INFORMATION: Begin

/-- **The pole of the new vector divides every JPSS `L`-polynomial of a local component.**  Let `π`
be a cuspidal datum of `GL₂(𝔸_ℚ)` with a non-zero `K₁(𝔫)`-fixed `U_w`-eigenvector of eigenvalue `λ`
(`U_w = ∑_{j<ℓ} r(ι_w(ℓ j; 0 1))`, `ℓ` the prime of `w`) and `π_w` a local component of `π` at `w`.
Then for every `GL₁(ℚ_w)`-invariant Radon measure `ν` of full support on `GL₁(ℚ_w) ⧸ U₁` and every
`P` with `HasRSLFactor (1<2) π_w 𝟙 ψ_w ν P` (`ψ_w` the local component of Tate's character):
`(1 - (λ/ℓ) √ℓ · X) ∣ P` — classically `L(s, π_w) ⊇ (1 - μ₁(ϖ) ℓ^{-s})⁻¹` for the local component
`π(μ₁, μ₂)`, `μ₁` unramified, of a newform with `a_ℓ ≠ 0` (Jacquet–Langlands 1970, Prop. 3.5;
Casselman 1973, Thm. 1), obtained here without the local new-vector theory
(`exists_newvector_whittakerModel`, `one_sub_C_mul_X_dvd_of_hasRSLFactor_of_newvector`).
[cite: JacquetLanglands1970, Prop. 3.5] [cite: JacquetPiatetskiShapiroShalika1983, Thm. 2.7 (ii)]
[cite: Casselman1973, Thm. 1] -/
theorem one_sub_C_mul_X_dvd_of_hasRSLFactor_of_localComponent (π : CuspidalAutomorphicRepData 2 ℚ hcpt)
    {𝔫 : Ideal (𝓞 ℚ)} {w : HeightOneSpectrum (𝓞 ℚ)} (q₀ : π.1.Quot) (hq₀ : q₀ ≠ 0)
    (hK : ∀ k (hk : k ∈ gammaOneFiniteLevel ℚ 𝔫), π.1.finiteRep ⟨GLn.ofFinite 2 ℚ k, k, rfl⟩ q₀ = q₀)
    {lam : ℂ}
    (hU : ∑ j : Fin (natGenerator w), π.1.finiteRep ⟨GLn.ofLocal 2 ℚ w
        (heckeLocalRep (Rat.localUniformizer w : w.adicCompletion ℚ)
          (fun i : Fin (natGenerator w) => algebraMap ℚ (w.adicCompletion ℚ) ((i : ℕ) : ℚ))
          (Rat.localUniformizer w).ne_zero (some j)), GLn.ofLocal_mem_range_ofFinite w _⟩ q₀ = lam • q₀)
    (πv : SmoothIrrep (GL (Fin 2) (w.adicCompletion ℚ))) (hπv : π.1.HasLocalComponentAt w πv.ρ)
    [MeasurableSpace (GL (Fin 1) (w.adicCompletion ℚ) ⧸ upperUnitriangular (Fin 1) (w.adicCompletion ℚ))]
    [BorelSpace (GL (Fin 1) (w.adicCompletion ℚ) ⧸ upperUnitriangular (Fin 1) (w.adicCompletion ℚ))]
    (ν : Measure (GL (Fin 1) (w.adicCompletion ℚ) ⧸ upperUnitriangular (Fin 1) (w.adicCompletion ℚ)))
    [SMulInvariantMeasure (GL (Fin 1) (w.adicCompletion ℚ))
      (GL (Fin 1) (w.adicCompletion ℚ) ⧸ upperUnitriangular (Fin 1) (w.adicCompletion ℚ)) ν]
    [IsFiniteMeasureOnCompacts ν] [ν.IsOpenPosMeasure] {P : ℂ[X]}
    (hP : HasRSLFactor Nat.one_lt_two πv.ρ
      (Representation.trivial ℂ (GL (Fin 1) (w.adicCompletion ℚ)) ℂ) ((adeleAddChar ℚ).adicComponent w) ν P) :
    (1 - C (lam / natGenerator w * ((Real.sqrt (natGenerator w) : ℝ) : ℂ)) * X) ∣ P := by
  obtain ⟨Λ, hΛ, v, hn, hd, hUv, hW1⟩ := exists_newvector_whittakerModel π q₀ hq₀ hK hU πv hπv
  haveI : Nonempty (Fin (natGenerator w)) := ⟨⟨0, (prime_natGenerator w).pos⟩⟩
  have hψ : ((adeleAddChar ℚ).adicComponent w).HasConductorExp 0 :=
    hasConductorExp_zero_adicComponent_adeleAddChar_rat w
  have hb : ∀ i : Fin (natGenerator w),
      normAbs (w.adicCompletion ℚ) (algebraMap ℚ (w.adicCompletion ℚ) ((i : ℕ) : ℚ)) ≤ 1 := fun i =>
    normAbs_algebraMap_natCast_le_one w i
  have hϖ : normAbs (w.adicCompletion ℚ) ((Rat.localUniformizer w : (w.adicCompletion ℚ)ˣ) : w.adicCompletion ℚ) =
      (residueFieldCard (w.adicCompletion ℚ) : ℝ≥0)⁻¹ := normAbs_localUniformizer w
  have h := one_sub_C_mul_X_dvd_of_hasRSLFactor_of_newvector πv.ρ hψ hΛ v hn hd hb hϖ hUv hW1 ν hP
  rwa [Fintype.card_fin, residueFieldCard_adicCompletion_eq,
    GaloisRepresentations.Rat.residueCard_eq_natGenerator] at h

INFORMATION: End

→ YOUR TASK:
After reading each line of the data, give only the number of lines that include the word "finiteRep".

→ SOLUTION:
2